In this study we used annotation and Algorithm Generation using Google Cloud AutoML Vision from the Google Cloud Platform (GCP) (Google, Inc.). Four labels were defined as Groups N, I, C and D in the training dataset (single label classification). Three models were produced that differentiated Group I and N, Group N, C and D, or Group C and D. This process was done entirely by a single physician (HM).
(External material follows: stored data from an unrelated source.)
/-!
# Full additivity of a family of CM types is HEREDITARY and SPLITS INTO BLOCKS: `Hg(∏_i A_i) = ∏_i Hg(A_i)` forces
# `Hg(∏_i A_i) = ∏_c Hg(∏_{κ i = c} A_i)`, `Hg(∏_{i ∈ T} A_i) = ∏_{i ∈ T} Hg(A_i)` and `Hg(X × Y) = Hg(X) × Hg(Y)`

COR-CM (cell `pub-hodgecm2`, binder seat `b16` gen 60, count-neutral claim HODGE GLUING, file G1 — abstract `G`-set level
and CM fields; theorems only, no definition, no named fact, no `sorry`).  NEW as stated, hence under `Summits/`.
HONEST FRAMING: unconditional arithmetic of Kubota ranks of families of CM types (read on Mumford–Tate groups of
products of CM abelian varieties); `HC_CM` is neither used nor asserted.

A family `(Φ_i)_{i ∈ I}` of CM types (for a conjugation `ρ`, on finite `G`-slots `E_i`) is ADDITIVE when
`rank(Σ) + |I| = Σ_i rank(Φ_i) + 1`, i.e. `dim U(Σ) = Σ_i dim U(Φ_i)` — on abelian varieties `dim MT(∏_i A_i) − 1 =
Σ_i (dim MT(A_i) − 1)`, `Hg(∏_i A_i) = ∏_i Hg(A_i)`, the members ARBITRARY (degenerate allowed).  The tree supplies
additivity from many Galois hypotheses (pointwise partial conjugations `PointwiseConjugationCMFieldsHodge`, pairwise
`ρ`-separation `IrreducibleOddWeightsSeparatedSlots`, disjoint or totally-real-meeting Galois closures, reflex pairs …) and
its two a-priori inequalities `rank(Σ) + |C| ≤ Σ_c rank(Σ|_c) + 1` (`typeRank_sigmaType_add_card_le_fiber`, every
partition `κ : I ↠ C`) and `rank(Σ|_c) + |I_c| ≤ Σ_{i ∈ I_c} rank(Φ_i) + 1` (`typeRank_sigmaType_add_card_le`).  Summing the
second over the blocks and chaining with the first gives back exactly `rank(Σ) + |I| ≤ Σ_i rank(Φ_i) + 1`; so when the
family is additive EVERY intermediate inequality is an equality:

* §1 (abstract) **`IrrOdd.typeRank_sigmaType_fiber_add_card_eq_of_add_card_eq`** — additivity over `I` ⟹ additivity
  OVER THE BLOCKS of every partition (`rank(Σ) + |C| = Σ_c rank(Σ|_c) + 1`, `Hg(∏_i A_i) = ∏_c Hg(∏_{I_c} A_i)`) AND
  additivity INSIDE every block (`rank(Σ|_c) + |I_c| = Σ_{I_c} rank(Φ_i) + 1`); **`…_subtype_add_card_eq_of_add_card_eq`**
  — every sub-family `(Φ_i)_{p i}` of an additive family is additive (HEREDITARY); **`IrrOdd.typeRank_sum_add_one_eq_of_add_card_eq`**
  — the TWO-BLOCK form `rank(Σ|_p ⊔ Σ|_{¬p}) + 1 = rank(Σ|_p) + rank(Σ|_{¬p})` (`Hg(X × Y) = Hg(X) × Hg(Y)` for
  `X = ∏_{p i} A_i`, `Y = ∏_{¬p i} A_i`), which is the hypothesis of the tree's product-span theorem
  `Pohlmann1968.hodgeClassesProductSpan_biproduct_of_typeRank_add` (Moonen–Zarhin (3.1) ⟸).
* §2 (CM fields, `cmFamilyRank`) the same three statements: `cmFamilyRank_fiber_add_card_eq_of_add_card_eq`,
  `cmFamilyRank_subtype_add_card_eq_of_add_card_eq`, `typeRank_sum_add_one_eq_cmFamilyRank_of_add_card_eq`.

The sequel `IrreducibleOddWeightsHodgeGluing` turns them into the Hodge conjecture on every `∏_j A_{π j}` from the Hodge
conjecture on the powers of the members, for every additive family.

## References

* [MoonenZarhin1999LowDim] B. Moonen, Yu. Zarhin, *Hodge classes on abelian varieties of low dimension*, Math. Ann.
  315 (1999), §3 (3.1).
* [Gordon1999HodgeAVSurvey] B. B. Gordon, *A survey of the Hodge conjecture for abelian varieties*, §3 Theorem (Imai,
  Murty) and 7.5–7.7.
* [Deligne1982HodgeCycles] P. Deligne, *Hodge cycles on abelian varieties*, LNM 900 (1982), I Ex. 3.7.

Provenance: Literature home (family `hodge`, namespace `Literature.AlgebraicGeometry.ComplexMultiplication.BlockAdditivity`) of the Summits-side `CorCM/IrreducibleOddWeightsBlockAdditivity` (cell `pub-hodgecm2`, COR-CM; all its imports are `Literature/` and Mathlib), which `Literature/` may not import; theorems only, no named fact, no definition. Nothing here bears on `HC_CM`. Lane `lit-hodgefound` (Layer A3: CM types, their Kubota ranks and Galois combinatorics), seat p20.
-/

set_option autoImplicit false

noncomputable section

open scoped BigOperators

open NumberField

namespace Literature.AlgebraicGeometry.ComplexMultiplication.BlockAdditivity

namespace IrrOdd

open Literature.NumberTheory.ComplexMultiplication

universe w u v

variable {G : Type w} [Group G] {I : Type u} {E : I → Type v} [∀ i, MulAction G (E i)] [Fintype I]
  [∀ i, Fintype (E i)] [∀ i, Nonempty (E i)]

/-! ### §1 Abstract slots -/

/-- **ADDITIVITY SPLITS INTO BLOCKS AND IS INHERITED BY EVERY BLOCK.**  `G` permutes finite slots `E_i`, `Φ_i` are CM
types for `ρ`, `κ : I ↠ C` is a partition of the slots.  If the family is additive, `rank(Σ) + |I| = Σ_i rank(Φ_i) + 1`
(`Hg(∏_i A_i) = ∏_i Hg(A_i)`), then (1) `rank(Σ) + |C| = Σ_c rank(Σ|_c) + 1` (`Hg(∏_i A_i) = ∏_c Hg(∏_{κ i = c} A_i)`) and
(2) every block family `(Φ_i)_{κ i = c}` is additive.  (Chain `rank(Σ) + |C| ≤ Σ_c rank(Σ|_c) + 1` with the sum over `c`
of `rank(Σ|_c) + |I_c| ≤ Σ_{I_c} rank(Φ_i) + 1`: the total is the additivity identity, so no link is strict.)
[cite: Gordon1999HodgeAVSurvey, 7.7] [cite: MoonenZarhin1999LowDim, §3 (3.1)] -/
theorem typeRank_sigmaType_fiber_add_card_eq_of_add_card_eq [Nonempty I] {C : Type*} [Fintype C] [DecidableEq C]
    {ρ : G} {Φ : ∀ i, Set (E i)} (h : ∀ i, IsCMTypeWith ρ (Φ i)) (κ : I → C) (hκ : Function.Surjective κ)
    (hadd : typeRank G (sigmaType Φ) + Fintype.card I = (∑ i, typeRank G (Φ i)) + 1) :
    typeRank G (sigmaType Φ) + Fintype.card C =
        (∑ c, typeRank G (sigmaType fun i : {i // κ i = c} => Φ i.1)) + 1 ∧
      ∀ c, typeRank G (sigmaType fun i : {i // κ i = c} => Φ i.1) + Fintype.card {i // κ i = c} =
        (∑ i : {i // κ i = c}, typeRank G (Φ i.1)) + 1 := by
  haveI : ∀ c, Nonempty {i // κ i = c} := fun c => by
    obtain ⟨i, hi⟩ := hκ c
    exact ⟨⟨i, hi⟩⟩
  -- the two a-priori inequalities
  have h1 := typeRank_sigmaType_add_card_le_fiber h κ hκ
  have h2 : ∀ c, typeRank G (sigmaType fun i : {i // κ i = c} => Φ i.1) + Fintype.card {i // κ i = c} ≤
      (∑ i : {i // κ i = c}, typeRank G (Φ i.1)) + 1 := fun c =>
    typeRank_sigmaType_add_card_le (E := fun i : {i // κ i = c} => E i.1) fun i => h i.1
  -- regrouping the members along the blocks
  have hcardI : ∑ c, Fintype.card {i // κ i = c} = Fintype.card I := by
    have h' := Fintype.sum_fiberwise κ fun _ : I => (1 : ℕ)
    simpa only [Finset.sum_const, Finset.card_univ, smul_eq_mul, mul_one] using h'
  have hsumI : ∑ c, ∑ i : {i // κ i = c}, typeRank G (Φ i.1) = ∑ i, typeRank G (Φ i) :=
    Fintype.sum_fiberwise κ fun i => typeRank G (Φ i)
  have hsum2 : ∑ c, (typeRank G (sigmaType fun i : {i // κ i = c} => Φ i.1) + Fintype.card {i // κ i = c}) ≤
      ∑ c, ((∑ i : {i // κ i = c}, typeRank G (Φ i.1)) + 1) := Finset.sum_le_sum fun c _ => h2 c
  rw [Finset.sum_add_distrib, Finset.sum_add_distrib, hcardI, hsumI, Finset.sum_const, Finset.card_univ, smul_eq_mul,
    mul_one] at hsum2
  refine ⟨by omega, fun c => ?_⟩
  by_contra hne
  have hlt : typeRank G (sigmaType fun i : {i // κ i = c} => Φ i.1) + Fintype.card {i // κ i = c} <
      (∑ i : {i // κ i = c}, typeRank G (Φ i.1)) + 1 := lt_of_le_of_ne (h2 c) hne
  have hsum_lt : ∑ c, (typeRank G (sigmaType fun i : {i // κ i = c} => Φ i.1) + Fintype.card {i // κ i = c}) <
      ∑ c, ((∑ i : {i // κ i = c}, typeRank G (Φ i.1)) + 1) :=
    Finset.sum_lt_sum (fun c _ => h2 c) ⟨c, Finset.mem_univ c, hlt⟩
  rw [Finset.sum_add_distrib, Finset.sum_add_distrib, hcardI, hsumI, Finset.sum_const, Finset.card_univ, smul_eq_mul,
    mul_one] at hsum_lt
  omega
/-- **THE TAUTOLOGICAL QUOTIENT `λ : proj^*G ↠ L`** exists: an EPIMORPHISM `proj^*G ⟶ lineBundle` through which the
pulled-back universal quotient factors — `proj^*φ ≫ λ = γ ≫ toGr^*π` for the isomorphism `γ` of
`exists_pullback_kernel_ι_comp_eq_zero` (`proj^*` is right exact, so `proj^*G = coker(proj^*(ker φ ↪ 𝒪^{(J)}))`; Hartshorne:
«the surjection `π^*ℰ → 𝒪(1)`»). [cite: Hartshorne1977, II §7 Prop. 7.11 (b)] [cite: Fulton1998, B.5.5] -/
theorem exists_epi_tautQuot (hG : IsFiniteLocallyFree G) :
    ∃ (lam : (Scheme.Modules.pullback (proj M b φ)).obj G ⟶ lineBundle M b φ)
      (γ : (Scheme.Modules.pullback (proj M b φ)).obj (freeModule X J) ≅
        (Scheme.Modules.pullback (toGr M b φ)).obj (freeModule (grassmannianScheme M 1) J)),
      Epi lam ∧ (Scheme.Modules.pullback (proj M b φ)).map φ ≫ lam =
        γ.hom ≫ (Scheme.Modules.pullback (toGr M b φ)).map (universalQuotientπ 1 M b) := by
  obtain ⟨γ, hγ⟩ := exists_pullback_kernel_ι_comp_eq_zero M b φ hG
  haveI := epi_universalQuotientπ 1 M b
  -- `G = coker (ker φ ↪ 𝒪^{(J)})`, and the left adjoint `proj^*` preserves this cokernel
  have hc := Abelian.epiIsCokernelOfKernel (KernelFork.ofι (kernel.ι φ) (kernel.condition φ)) (kernelIsKernel φ)
  haveI := (Scheme.Modules.pullbackPushforwardAdjunction (proj M b φ)).leftAdjoint_preservesColimits
  have hc' := isColimitCoforkMapOfIsColimit (Scheme.Modules.pullback (proj M b φ))
    (show kernel.ι φ ≫ φ = 0 ≫ φ by rw [zero_comp]; exact kernel.condition φ) hc
  have w : (Scheme.Modules.pullback (proj M b φ)).map (kernel.ι φ) ≫
      (γ.hom ≫ (Scheme.Modules.pullback (toGr M b φ)).map (universalQuotientπ 1 M b)) =
      (Scheme.Modules.pullback (proj M b φ)).map 0 ≫
        (γ.hom ≫ (Scheme.Modules.pullback (toGr M b φ)).map (universalQuotientπ 1 M b)) := by
    rw [hγ, Functor.map_zero, zero_comp]
  obtain ⟨l, hl⟩ := Cofork.IsColimit.desc' hc' _ w
  rw [Cofork.π_ofπ] at hl
  haveI : Epi ((Scheme.Modules.pullback (toGr M b φ)).map (universalQuotientπ 1 M b)) :=
    (Scheme.Modules.pullback (toGr M b φ)).map_epi _
  haveI : Epi (γ.hom ≫ (Scheme.Modules.pullback (toGr M b φ)).map (universalQuotientπ 1 M b)) := epi_comp _ _
  exact ⟨l, γ, epi_of_epi_fac hl, hl⟩

/-- **THE TAUTOLOGICAL EXACT SEQUENCE `0 → K → proj^*G → L → 0` on `𝐏(G)`** for `G` of rank `r + 1`: `L` the tautological
line bundle (rank `1`), `K = ker λ` of rank `r` (★ `Modules/KernelOfEpiHasRank.hasRank_kernel_of_epi`), middle term `proj^*G`.
[cite: Fulton1998, B.5.5 (tautological exact sequence on P(E))] [cite: Hartshorne1977, II §7 Prop. 7.11 (b)] -/
theorem exists_shortExact_of_hasRank {r : ℕ} (hG : HasRank G (r + 1)) :
    ∃ S : ShortComplex (total M b φ).Modules, S.ShortExact ∧ HasRank S.X₁ r ∧ HasRank S.X₃ 1 ∧
      Nonempty (S.X₂ ≅ (Scheme.Modules.pullback (proj M b φ)).obj G) := by
  obtain ⟨lam, γ, hlam, -⟩ := exists_epi_tautQuot M b φ (HasRank.isFiniteLocallyFree' hG)
  haveI := hlam
  let S : ShortComplex (total M b φ).Modules := ShortComplex.mk (kernel.ι lam) lam (kernel.condition lam)
  have hS : S.ShortExact :=
    ShortComplex.ShortExact.mk' (ShortComplex.exact_of_f_is_kernel S (kernelIsKernel lam)) inferInstance hlam
  refine ⟨S, hS, ?_, hasRank_lineBundle M b φ, ⟨Iso.refl _⟩⟩
  simpa using hasRank_kernel_of_epi lam (hasRank_pullback (proj M b φ) hG) (hasRank_lineBundle M b φ)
Artificial neural network programming, training and external validation

The Google Cloud AutoML Vision platform was used to automatically and randomly select training set images (80%), validation set images (10%), and test set images (10%) from the dataset for algorithm training processes. Since the images are independent, an external validation can be performed. A total of 16 nodes (2 hours) were used to train the algorithm. AutoML Vision provides metrics: positive predictive values and sensitivity to stated thresholds, and area under the curve (AUC). For each model, we also generated a confusion matrix that cross-references the true labels against the labels predicted by the deep learning mode [8]. Using the extracted binary diagnostic accuracy data, we created a contingency table (confusion matrix) showing the calculated values for specificity at a threshold of 0.5. The confusion matrix showed results for true positive, false positive, true negative, and false negative. The probability of a given label for each image is presented as a score between 0 and 1.

Results

Group N vs. Group I

The first question we addressed was whether AI could distinguish patients with irritable bowel syndrome from healthy subjects. IBS is classified as IBS-C, IBS-D, and IBS-MIX, but their percentage in Group I has not been determined. In Japan, ramosetron and linaclotide are covered for IBS-D and IBS-C, respectively, resulting in Group D being patients prescribed ramosetron, Group C being patients prescribed linaclotide, and Group I being IBS patients not prescribed either. As training, validation and test images, 1969, 255 and 255 images, respectively, were used for Group N and 304, 39 and 39 images, respectively, were used for Group I. A comparison of patients in Group N for whom endoscopy showed no apparent abnormalities and Group I showed that the average precision (positive predictive value), precision and recall of the algorithm was 94.6%, 88.78% and 88.78%, respectively, based on automated training and testing using the AI model developed (Fig 1). Precision recall curves were generated for each individual label as well as for the algorithm overall. We adopted a threshold value of 0.5 to yield balanced precision and recall. The AUC of the model to discriminate Group N and Group I and the confusion matrix are shown in Table 1. The total AUC was 0.95 (Group I AUC 0.48, Group N AUC 0.97) and the sensitivity, specificity, positive predictive value and negative predictive value of Group I detection were 30.8%, 97.6%, 66.7%, and 90.23%, respectively. We found that the confusing rate for Group I and Group N was 69% and 2%, respectively. Representative images from endoscopy for patients with high IBS scores (Fig 2) and high normal scores are shown (Fig 3).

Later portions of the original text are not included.